What would you what would your point out? I would just say probably the persistence, you know, like just being in there any chance I felt like it was good, you know, and probably just retaining the information because I think that's what honestly ended up, you know, why it ended up working out. But I would say, you know that on top of just actually maybe getting a little bit aggressive this year, kind of changing because I don't

really feel like I was changing a whole lot. So you know, him being there and rut and giving me the confidence to kind of bounce around a little more than I normally do. And then you know, having the camera where I've never had it, you know, putting it at that crossing, because if I didn't have it at that crossing, I mean think about I would have never right,

you know, I wouldn't. So just switching up my my locations a camera and then switching up obviously the location where I was hunting, and just I don't know, just a perfect storm you know of getting dropped off on my side by side and I think that helped because I didn't you know, walk in you know, even if he did see it. You know, he didn't. He didn't bother him. You know, he he thought that. You know, the farmer drives around on tractors and side by side

and stuff all the time. And you know, I kind of just think that was a you know, didn't bother him. It didn't make him un calmiable, and you to where if you would have saw me walking in, it would

have definitely made him uncomfortable. But um, I think just taking some risk really and then just staying staying uh, staying with the game plan as far as sticking with that deer and not really you know, other than last year, I never straight I hunted that deer straight for pretty much four years and never even gave another deer and opportunity other than the deer I killed last year. And I didn't really think that was very doable, if that

makes sense. Just kind of thought, I'm gonna go sit in a different place and you know, maybe to work out where I killed this awesome gear. And it did. But I don't know, I'm kind of a kind of nerd out like you do on the on the little things and the details, and I might not have gave you much of that in this just because it's more about the fun part of it. But like you know, in the story of killing him, But there's so many little things you you do that are might seem monotonous

or might seem you know, dumbin other people.
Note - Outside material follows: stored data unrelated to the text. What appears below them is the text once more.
import Mathlib

/-!
# Axial quadratic rigidity (stub S2q of line `axis-sectors`, crux `MomentParity.QuarticGate`):
# Hessians of homogeneous quadratics, and polarisation/complexification of vanishing forms

Two small generic tools of the reduction of `stub_axialQuadRigidity` to its algebraic core:

* the HESSIAN of a homogeneous quadratic real polynomial `P`: `hᵢⱼ = coeff 0 (∂ⱼ∂ᵢP)` is symmetric,
  `∂ᵢP(x) = Σⱼ hᵢⱼ xⱼ` and `P(x) = ½ Σᵢⱼ hᵢⱼ xᵢ xⱼ` (Euler's identity twice);
* POLARISATION + COMPLEXIFICATION: a complex-trilinear (resp. bilinear) form whose diagonal vanishes
  on an additively closed set `A` has vanishing symmetrisation on triples (pairs) of vectors of the
  form `a + I • a'`, `a, a' ∈ A` — this is how the Casimir identity and the shear invariance, known on
  REAL (conjugate-symmetric) coefficient families, are probed with one-sided complex families.
-/

namespace Summit.AnomalousDissipation.AnomalousDissipation.Theorems.MomentParityQuarticGate.AxialQuad

-- `Summit.<Summit>.<Problem>` is the tree's mandated summit-side namespace (CONVENTIONS §2); for this
-- single-conjunct summit the two coincide, so the duplicate is deliberate.
set_option linter.dupNamespace false

/-! ## Hessians of homogeneous quadratics -/

section Hessian

open MvPolynomial

variable {m : ℕ}

/-- **Mixed partial derivatives of polynomials commute.** [folklore] -/
theorem pderiv_comm (P : MvPolynomial (Fin m) ℝ) (i j : Fin m) :
    pderiv i (pderiv j P) = pderiv j (pderiv i P) := by
  induction P using MvPolynomial.induction_on' with
  | monomial s a =>
    rw [pderiv_monomial, pderiv_monomial, pderiv_monomial, pderiv_monomial, tsub_right_comm]
    congr 1
    by_cases hij : i = j
    · subst hij; rfl
    · rw [Finsupp.tsub_apply, Finsupp.tsub_apply, Finsupp.single_eq_of_ne hij,
        Finsupp.single_eq_of_ne (Ne.symm hij), tsub_zero, tsub_zero]
      ring
  | add p q hp hq => rw [map_add, map_add, map_add, map_add, hp, hq]

/-- A homogeneous polynomial of degree `0` is the constant `coeff 0`. [folklore] -/
theorem eq_C_of_isHomogeneous_zero {φ : MvPolynomial (Fin m) ℝ} (h : φ.IsHomogeneous 0) :
    φ = C (φ.coeff 0) :=
  totalDegree_eq_zero_iff_eq_C.1 ((totalDegree_zero_iff_isHomogeneous _).2 h)

/-- **A linear form is the combination of its coefficients**: for `φ` homogeneous of degree `1`,
`φ(x) = Σⱼ coeff 0 (∂ⱼφ) · xⱼ`. [folklore] -/
theorem eval_of_isHomogeneous_one {φ : MvPolynomial (Fin m) ℝ} (h : φ.IsHomogeneous 1) (x : Fin m → ℝ) :
    eval x φ = ∑ j, (pderiv j φ).coeff 0 * x j := by
  have heuler := h.sum_X_mul_pderiv
  rw [one_smul] at heuler
  conv_lhs => rw [← heuler]
  rw [map_sum]
  refine Finset.sum_congr rfl fun j _ => ?_
  have h0 : (pderiv j φ).IsHomogeneous 0 := by simpa using h.pderiv (i := j)
  rw [map_mul, eval_X, eq_C_of_isHomogeneous_zero h0, eval_C, coeff_C, if_pos rfl, mul_comm]

/-- **The gradient of a homogeneous quadratic is linear**: `∂ᵢP(x) = Σⱼ hᵢⱼ xⱼ` with the Hessian
`hᵢⱼ = coeff 0 (∂ⱼ∂ᵢP)`. [folklore] -/
theorem eval_pderiv_of_isHomogeneous_two {P : MvPolynomial (Fin m) ℝ} (hP : P.IsHomogeneous 2)
    (x : Fin m → ℝ) (i : Fin m) :
    eval x (pderiv i P) = ∑ j, (pderiv j (pderiv i P)).coeff 0 * x j :=
  eval_of_isHomogeneous_one (by simpa using hP.pderiv (i := i)) x

/-- **Euler for quadratics**: `P(x) = ½ Σᵢⱼ hᵢⱼ xᵢ xⱼ`. [folklore] -/
theorem eval_of_isHomogeneous_two {P : MvPolynomial (Fin m) ℝ} (hP : P.IsHomogeneous 2) (x : Fin m → ℝ) :
    eval x P = 2⁻¹ * ∑ i, ∑ j, (pderiv j (pderiv i P)).coeff 0 * x i * x j := by
  have heuler := congrArg (eval x) hP.sum_X_mul_pderiv
  rw [map_nsmul, map_sum] at heuler
  simp_rw [map_mul, eval_X, eval_pderiv_of_isHomogeneous_two hP, Finset.mul_sum] at heuler
  rw [nsmul_eq_mul, Nat.cast_ofNat] at heuler
  have : (∑ i, ∑ j, (pderiv j (pderiv i P)).coeff 0 * x i * x j) =
      ∑ i, ∑ j, x i * ((pderiv j (pderiv i P)).coeff 0 * x j) :=
    Finset.sum_congr rfl fun i _ => Finset.sum_congr rfl fun j _ => by ring
  rw [this, heuler, ← mul_assoc, inv_mul_cancel₀ two_ne_zero, one_mul]

/-- **The Hessian is symmetric.** [folklore] -/
theorem hessian_symm (P : MvPolynomial (Fin m) ℝ) (i j : Fin m) :
    (pderiv j (pderiv i P)).coeff 0 = (pderiv i (pderiv j P)).coeff 0 := by
  rw [pderiv_comm]

end Hessian

/-! ## Polarisation and complexification of vanishing multilinear forms -/

section Polar

variable {X : Type*} [AddCommGroup X] [Module ℂ X]

/-- **Polarisation + complexification, trilinear.** Let `T` be complex-trilinear and `A ⊆ X` closed
under addition with `T(c,c,c) = 0` for `c ∈ A`. Then the symmetrisation of `T` vanishes on every
triple of vectors `a + I • a'` (`a, a' ∈ A`). [folklore] -/
theorem trilinear_symm_sum_eq_zero (T : X → X → X → ℂ)
    (ha₁ : ∀ x x' y z, T (x + x') y z = T x y z + T x' y z)
    (ha₂ : ∀ x y y' z, T x (y + y') z = T x y z + T x y' z)
    (ha₃ : ∀ x y z z', T x y (z + z') = T x y z + T x y z')
    (hs₁ : ∀ (t : ℂ) x y z, T (t • x) y z = t * T x y z)
    (hs₂ : ∀ (t : ℂ) x y z, T x (t • y) z = t * T x y z)
    (hs₃ : ∀ (t : ℂ) x y z, T x y (t • z) = t * T x y z)
    (A : Set X) (hA : ∀ a ∈ A, ∀ b ∈ A, a + b ∈ A) (hF : ∀ c ∈ A, T c c c = 0) {x y z : X}
    (hx : ∃ x' ∈ A, ∃ x'' ∈ A, x = x' + Complex.I • x'')
    (hy : ∃ y' ∈ A, ∃ y'' ∈ A, y = y' + Complex.I • y'')
    (hz : ∃ z' ∈ A, ∃ z'' ∈ A, z = z' + Complex.I • z'') :
    T x y z + T x z y + T y x z + T y z x + T z x y + T z y x = 0 := by
  have key : ∀ a ∈ A, ∀ b ∈ A, ∀ c ∈ A,
      T a b c + T a c b + T b a c + T b c a + T c a b + T c b a = 0 := by
    intro a ha b hb c hc
    have h1 := hF (a + b + c) (hA _ (hA a ha b hb) c hc)
    have h2 := hF (a + b) (hA a ha b hb)
    have h3 := hF (a + c) (hA a ha c hc)
    have h4 := hF (b + c) (hA b hb c hc)
    have h5 := hF a ha
    have h6 := hF b hb
    have h7 := hF c hc
    simp only [ha₁, ha₂, ha₃] at h1 h2 h3 h4
    linear_combination h1 - h2 - h3 - h4 + h5 + h6 + h7
  obtain ⟨x', hx', x'', hx'', rfl⟩ := hx
  obtain ⟨y', hy', y'', hy'', rfl⟩ := hy
  obtain ⟨z', hz', z'', hz'', rfl⟩ := hz
  have e1 := key x' hx' y' hy' z' hz'
  have e2 := key x'' hx'' y' hy' z' hz'
  have e3 := key x' hx' y'' hy'' z' hz'
  have e4 := key x' hx' y' hy' z'' hz''
  have e5 := key x'' hx'' y'' hy'' z' hz'
  have e6 := key x'' hx'' y' hy' z'' hz''
  have e7 := key x' hx' y'' hy'' z'' hz''
  have e8 := key x'' hx'' y'' hy'' z'' hz''
  simp only [ha₁, ha₂, ha₃, hs₁, hs₂, hs₃]
  linear_combination e1 + Complex.I * e2 + Complex.I * e3 + Complex.I * e4 +
    Complex.I ^ 2 * e5 + Complex.I ^ 2 * e6 + Complex.I ^ 2 * e7 + Complex.I ^ 3 * e8

/-- **Polarisation + complexification, bilinear.** [folklore] -/
theorem bilinear_symm_sum_eq_zero (D : X → X → ℂ)
    (ha₁ : ∀ x x' y, D (x + x') y = D x y + D x' y) (ha₂ : ∀ x y y', D x (y + y') = D x y + D x y')
    (hs₁ : ∀ (t : ℂ) x y, D (t • x) y = t * D x y) (hs₂ : ∀ (t : ℂ) x y, D x (t • y) = t * D x y)
    (A : Set X) (hA : ∀ a ∈ A, ∀ b ∈ A, a + b ∈ A) (hF : ∀ c ∈ A, D c c = 0) {x y : X}
    (hx : ∃ x' ∈ A, ∃ x'' ∈ A, x = x' + Complex.I • x'')
    (hy : ∃ y' ∈ A, ∃ y'' ∈ A, y = y' + Complex.I • y'') : D x y + D y x = 0 := by
  have key : ∀ a ∈ A, ∀ b ∈ A, D a b + D b a = 0 := by
    intro a ha b hb
    have h1 := hF (a + b) (hA a ha b hb)
    have h2 := hF a ha
    have h3 := hF b hb
    simp only [ha₁, ha₂] at h1
    linear_combination h1 - h2 - h3
  obtain ⟨x', hx', x'', hx'', rfl⟩ := hx
  obtain ⟨y', hy', y'', hy'', rfl⟩ := hy
  have e1 := key x' hx' y' hy'
  have e2 := key x'' hx'' y' hy'
  have e3 := key x' hx' y'' hy''
  have e4 := key x'' hx'' y'' hy''
  simp only [ha₁, ha₂, hs₁, hs₂]
  linear_combination e1 + Complex.I * e2 + Complex.I * e3 + Complex.I ^ 2 * e4

end Polar

end Summit.AnomalousDissipation.AnomalousDissipation.Theorems.MomentParityQuarticGate.AxialQuad

namespace Summit.AnomalousDissipation.AnomalousDissipation.Theorems.MomentParityQuarticGate

-- the summit-side namespace repeats `AnomalousDissipation` by the tree's convention
set_option linter.dupNamespace false in
/-- **Registered sub-goal `axialQuad_hessian_eval` of stub S2q** (summary of this file): the gradient of a homogeneous quadratic is linear, `∂ᵢP(x) = Σⱼ hᵢⱼ xⱼ`. [folklore] -/
theorem axialQuad_hessian_eval : ∀ (m : ℕ) (P : MvPolynomial (Fin m) ℝ), P.IsHomogeneous 2 → ∀ (x : Fin m → ℝ) (i : Fin m), MvPolynomial.eval x (MvPolynomial.pderiv i P) = ∑ j, (MvPolynomial.pderiv j (MvPolynomial.pderiv i P)).coeff 0 * x j :=
  fun _ _ hP x i => AxialQuad.eval_pderiv_of_isHomogeneous_two hP x i

end Summit.AnomalousDissipation.AnomalousDissipation.Theorems.MomentParityQuarticGate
But this deer was like the like the poster child for small little changes, gave me so much more information. Like it almost didn't even feel like I was doing it. Didn't It didn't make sense. You know. I moved a camera forty yards and all of a sudden there's a bunch of day like pictures of him or something, you know what I mean, Like just just weird little stuff that

I didn't really ever run into with another deer. But it took me a long time to figure that out. So you said that when you look back on this, this might be like I think you said this that this deer maybe taught you more than any other deer or something like that. Um, what what were your biggest

lessons from this hunt and from this buck? What do you take away the I'd say, probably like if to me, like I I knew the deer was living there, But the biggest lesson I figured out was kind of back to strategy of walking in like The deer taught me to pay more attention to that than what most people ever do. Most people, you know, bump deer and they don't even know they're bumping the deer, you know what I mean. They there hunts over before they even get

to their tree stand. And I think that was a big lesson I learned because I was hunting some spots in the beginning that I just didn't really think about that. And I know that's kind of something you know, maybe some people think about it second nature or some people don't, but you know, you get excited and he's shown up and you're like, oh, I'm gonna go this way to get there, and you don't really, you know, think about

how you're ruining your hunt before you ever get there. Like, I think that deer taught me a lot about that, a lot about hunting the edges of the you know, the wind, the zones that people talk about, and being on that disaster zone to where it's good for the deer and you know, it's almost bad for you, you know, like and that could change. That's a fine line. I

feel like it's hard to play. But I think that's one big thing I did differently and Uh, just just staying persistent on it, Like I don't you know how it is. There's so many ups and downs, you feel like you're never gonna kill the deer, and then you can just boost the confidence you feel like you're going to And I don't know, this deer never gave me that boost of confidence until this year. So I think just keeping my head down and plugging along was probably

the biggest lesson that he taught me. Was just ups and downs of the miserable part of hunting, but also what makes it so sweet when you do kill him, Like, yeah, the grinding part of it, Like this dear pushed me to the grinding my grinding limits completely, Like it's so hard to hunt a dear year after year and what's so little interaction with them. So so here's what I wonder next. And this is something I felt before this.

This has been a six year hunt, and you talked about like the perseverance and just like sticking to it and the obsession and all those kinds of things that finally comes to an end. How does that? How does that feel? Was that was that bitter sweet? How do you feel now? Are you? Are you? Are you lost? Do you know what'st lost. That's it. That's the word lost. Seriously,

I mean that's it. I do feel lost. Like every time you know it's called you called it, like the session part of it, but like you're you'll get it, but a people might not. It's got kind of sounds weird, but like I don't even want to take my cameras now, I don't even want to move the cameras from where I get pictures of him. And like every time I look at my phone and you know, or you know, pull up the app and just look at the cameras and he's I know, he's never gonna show up again.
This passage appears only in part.